→ **Required action**:
Your answer must match the material exactly, line for line.

### Stored data ###

/-
Copyright (c) 2026 the pub-hodgecm-mathlib formalisation cell (harness21).  Prover seat hodgecm-mathlib-LH4-p01 (g9), 2026-09-02.  LH4 road «M6 ROW 2 ★ DYADIC TWIN»
(LEAD F0P3a-plan T14-66; LH4-plan (g8) WORD #38 DEAL g8-#7, brick F4-b′): the (D2-γ-CM) parity at the place WITHOUT `|2|_w = 1`, on B-p04 (g47)'s ★ UNIFORM core.
-/
import Literature.NumberTheory.Automorphic.TypeTwoSelfDualCyclicParity        -- ★ (D2-γ-CM) p846702 (B-p14 (g37)): the `|2| = 1` original; brings ★ seam p846609, ★ frame p846649, the bridge and `exists_poly_eval_mul_eq_one`
import Literature.NumberTheory.Automorphic.RationalGoodVectorParityUniform    -- ★ p851636 (B-p04 (g47)): `exists_rational_good_iff_even_uniform` — the 2-free core (its first consumer is THIS file)
import HarnessLib

/-!
# (D2-γ-CM)″ «A SELF-DUAL `τ`-CYCLIC LATTICE EXISTS IFF `ord_E d₀ + n` IS EVEN», UNIFORMISER FRAME, ANY RESIDUE CHARACTERISTIC

Topic `NumberTheory/Automorphic`; namespace `Literature.NumberTheory.Automorphic.SymmetricEigenframe` (★'s).  ONE THEOREM (no definition, no instance, no notation, no named fact, no
`sorry`); kernel lane `--supports stmt-HodgeConjecture-24833`.  Cell `pub/hodgecm-mathlib` (D-0151), crux H413 = `stmt-HodgeConjecture-24833`; LH4 road «M6 ROW 2 ★ DYADIC TWIN»
(LEAD T14-66 «ROAD-LIMITED GO», dealer LH4-plan (g8) WORD #38 g8-#7; sigsheet `F0/P3c/LH4/LH4-p01/g9/o4/f4a/SIG-F4b-TypeTwoSelfDualCyclicParityUniform.v1.LH4p01g9.md`).
**Statement = ★ (D2-γ-CM) `exists_selfDual_cyclic_iff_even_log` (`TypeTwoSelfDualCyclicParity.lean`) TOKEN FOR TOKEN, with: the binder `h2 : Valued.v (2 : E) = 1` DELETED; the
skew-unit binders `{δE} hσδE hδEv` (an input of the TAME core only) DELETED; the trace-one binder `htr` DELETED (derived inside); ADDED `h20 : (2 : E) ≠ 0` (characteristic 0 — true at
`p = 2`; used only for `Fix ι = j(E)`) and the LINEAR-SYMMETRISER SEED `ω ∈ E`, `|ω| ≤ 1`, `|ω + σω| = 1` (it exists at every inert-UNRAMIFIED place: ★ p851638
`exists_v_eq_one_v_add_galAdicCompletionMap_eq_one`); conclusion VERBATIM.**  UNIFORMISER FRAME: the eigen-field datum is ★ (D2-β)'s `θ` with `|θ| = exp(−1)`, `ιθ = −θ` — the
TAME row and the ODD-ORDER WILD row (`ord_w disc χ_g` odd); the wild UNIT-discriminant rows need the Eisenstein frame (★ p851611) and are NOT claimed here.  SUPERSEDES NOTHING —
★ (D2-γ-CM) keeps its consumers (★ `…RowTwoPlace`).
HONEST LABEL: HC_CM is proved only modulo the 7 printed citations (2 remaining named inputs: hLiu418 = stmt-HodgeConjecture-24832, h413 = stmt-HodgeConjecture-24833) until rung 0
closes; unconditional local algebra, count-neutral (pays no organ, opens no road; zero label movement until F5 ★ and a desk-priced rider).

WHAT CHANGES IN THE PROOF (everything else is ★'s verbatim): §0 `2 ≠ 0` in `K` from `h20` through `j`; §2 the four tame facts `|1 + γᵢ| = 1` (the Cayley symmetriser of the tame
core, `|2| = 1` in substance) and the skew unit `δ` are GONE — the uniform core wants the DEPTH-ZERO facts `|γᵢ − 1| < 1` instead (`hu1`, `hlam1`, `ι` isometric); §5 the frame
parity (ODD, via the `ι`-anti-fixed uniformiser `θ`) is unchanged; §6 `htr` is built from the seed (`b := ω∕(ω + σω)`), the seam ★ `exists_selfDual_cyclic_iff_exists_rational_good`
is unchanged, and the core is ★ `exists_rational_good_iff_even_uniform` with seed `jω`, `L := −(2N+1)` and the parity token `Even(½log|d₀| + log|d₁| + L)` = (odd) + (odd).
No `IsUnit 2`, no `|2| = 1`, no `d(K₂∕L_w)` binder (T14-66 KILL clause honoured).

## References
* [Rogawski1990] J. D. Rogawski, *Automorphic Representations of Unitary Groups in Three Variables* (1990): §4.9 Lemma 4.9.3 p. 56, Prop. 4.9.1 (b) p. 55.
* [Jacobowitz1962] R. Jacobowitz, *Hermitian forms over local fields*, Amer. J. Math. 84 (1962): §5, §7 Thm. 7.1, §§9–11.
* [Kottwitz1986] R. E. Kottwitz, *Base change for unit elements of Hecke algebras*, Compositio Math. 60 (1986): §3.
* [SerreLocalFields1979] J.-P. Serre, *Local Fields*, GTM 67 (1979): Ch. V §2 Prop. 3.
-/

set_option autoImplicit false

noncomputable section

open Finset Matrix Polynomial
open scoped MatrixGroups ValuativeRel WithZero
open ValuativeRel

namespace Literature.NumberTheory.Automorphic.SymmetricEigenframe

open Literature.NumberTheory.Automorphic Literature.NumberTheory.Automorphic.UnitaryGroup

###

→ **Output for this task**:
/-
Copyright (c) 2026 the pub-hodgecm-mathlib formalisation cell (harness21).  Prover seat hodgecm-mathlib-LH4-p01 (g9), 2026-09-02.  LH4 road «M6 ROW 2 ★ DYADIC TWIN»
(LEAD F0P3a-plan T14-66; LH4-plan (g8) WORD #38 DEAL g8-#7, brick F4-b′): the (D2-γ-CM) parity at the place WITHOUT `|2|_w = 1`, on B-p04 (g47)'s ★ UNIFORM core.
-/
import Literature.NumberTheory.Automorphic.TypeTwoSelfDualCyclicParity        -- ★ (D2-γ-CM) p846702 (B-p14 (g37)): the `|2| = 1` original; brings ★ seam p846609, ★ frame p846649, the bridge and `exists_poly_eval_mul_eq_one`
import Literature.NumberTheory.Automorphic.RationalGoodVectorParityUniform    -- ★ p851636 (B-p04 (g47)): `exists_rational_good_iff_even_uniform` — the 2-free core (its first consumer is THIS file)
import HarnessLib

/-!
# (D2-γ-CM)″ «A SELF-DUAL `τ`-CYCLIC LATTICE EXISTS IFF `ord_E d₀ + n` IS EVEN», UNIFORMISER FRAME, ANY RESIDUE CHARACTERISTIC

Topic `NumberTheory/Automorphic`; namespace `Literature.NumberTheory.Automorphic.SymmetricEigenframe` (★'s).  ONE THEOREM (no definition, no instance, no notation, no named fact, no
`sorry`); kernel lane `--supports stmt-HodgeConjecture-24833`.  Cell `pub/hodgecm-mathlib` (D-0151), crux H413 = `stmt-HodgeConjecture-24833`; LH4 road «M6 ROW 2 ★ DYADIC TWIN»
(LEAD T14-66 «ROAD-LIMITED GO», dealer LH4-plan (g8) WORD #38 g8-#7; sigsheet `F0/P3c/LH4/LH4-p01/g9/o4/f4a/SIG-F4b-TypeTwoSelfDualCyclicParityUniform.v1.LH4p01g9.md`).
**Statement = ★ (D2-γ-CM) `exists_selfDual_cyclic_iff_even_log` (`TypeTwoSelfDualCyclicParity.lean`) TOKEN FOR TOKEN, with: the binder `h2 : Valued.v (2 : E) = 1` DELETED; the
skew-unit binders `{δE} hσδE hδEv` (an input of the TAME core only) DELETED; the trace-one binder `htr` DELETED (derived inside); ADDED `h20 : (2 : E) ≠ 0` (characteristic 0 — true at
`p = 2`; used only for `Fix ι = j(E)`) and the LINEAR-SYMMETRISER SEED `ω ∈ E`, `|ω| ≤ 1`, `|ω + σω| = 1` (it exists at every inert-UNRAMIFIED place: ★ p851638
`exists_v_eq_one_v_add_galAdicCompletionMap_eq_one`); conclusion VERBATIM.**  UNIFORMISER FRAME: the eigen-field datum is ★ (D2-β)'s `θ` with `|θ| = exp(−1)`, `ιθ = −θ` — the
TAME row and the ODD-ORDER WILD row (`ord_w disc χ_g` odd); the wild UNIT-discriminant rows need the Eisenstein frame (★ p851611) and are NOT claimed here.  SUPERSEDES NOTHING —
★ (D2-γ-CM) keeps its consumers (★ `…RowTwoPlace`).
HONEST LABEL: HC_CM is proved only modulo the 7 printed citations (2 remaining named inputs: hLiu418 = stmt-HodgeConjecture-24832, h413 = stmt-HodgeConjecture-24833) until rung 0
closes; unconditional local algebra, count-neutral (pays no organ, opens no road; zero label movement until F5 ★ and a desk-priced rider).

WHAT CHANGES IN THE PROOF (everything else is ★'s verbatim): §0 `2 ≠ 0` in `K` from `h20` through `j`; §2 the four tame facts `|1 + γᵢ| = 1` (the Cayley symmetriser of the tame
core, `|2| = 1` in substance) and the skew unit `δ` are GONE — the uniform core wants the DEPTH-ZERO facts `|γᵢ − 1| < 1` instead (`hu1`, `hlam1`, `ι` isometric); §5 the frame
parity (ODD, via the `ι`-anti-fixed uniformiser `θ`) is unchanged; §6 `htr` is built from the seed (`b := ω∕(ω + σω)`), the seam ★ `exists_selfDual_cyclic_iff_exists_rational_good`
is unchanged, and the core is ★ `exists_rational_good_iff_even_uniform` with seed `jω`, `L := −(2N+1)` and the parity token `Even(½log|d₀| + log|d₁| + L)` = (odd) + (odd).
No `IsUnit 2`, no `|2| = 1`, no `d(K₂∕L_w)` binder (T14-66 KILL clause honoured).

## References
* [Rogawski1990] J. D. Rogawski, *Automorphic Representations of Unitary Groups in Three Variables* (1990): §4.9 Lemma 4.9.3 p. 56, Prop. 4.9.1 (b) p. 55.
* [Jacobowitz1962] R. Jacobowitz, *Hermitian forms over local fields*, Amer. J. Math. 84 (1962): §5, §7 Thm. 7.1, §§9–11.
* [Kottwitz1986] R. E. Kottwitz, *Base change for unit elements of Hecke algebras*, Compositio Math. 60 (1986): §3.
* [SerreLocalFields1979] J.-P. Serre, *Local Fields*, GTM 67 (1979): Ch. V §2 Prop. 3.
-/

set_option autoImplicit false

noncomputable section

open Finset Matrix Polynomial
open scoped MatrixGroups ValuativeRel WithZero
open ValuativeRel

namespace Literature.NumberTheory.Automorphic.SymmetricEigenframe

open Literature.NumberTheory.Automorphic Literature.NumberTheory.Automorphic.UnitaryGroup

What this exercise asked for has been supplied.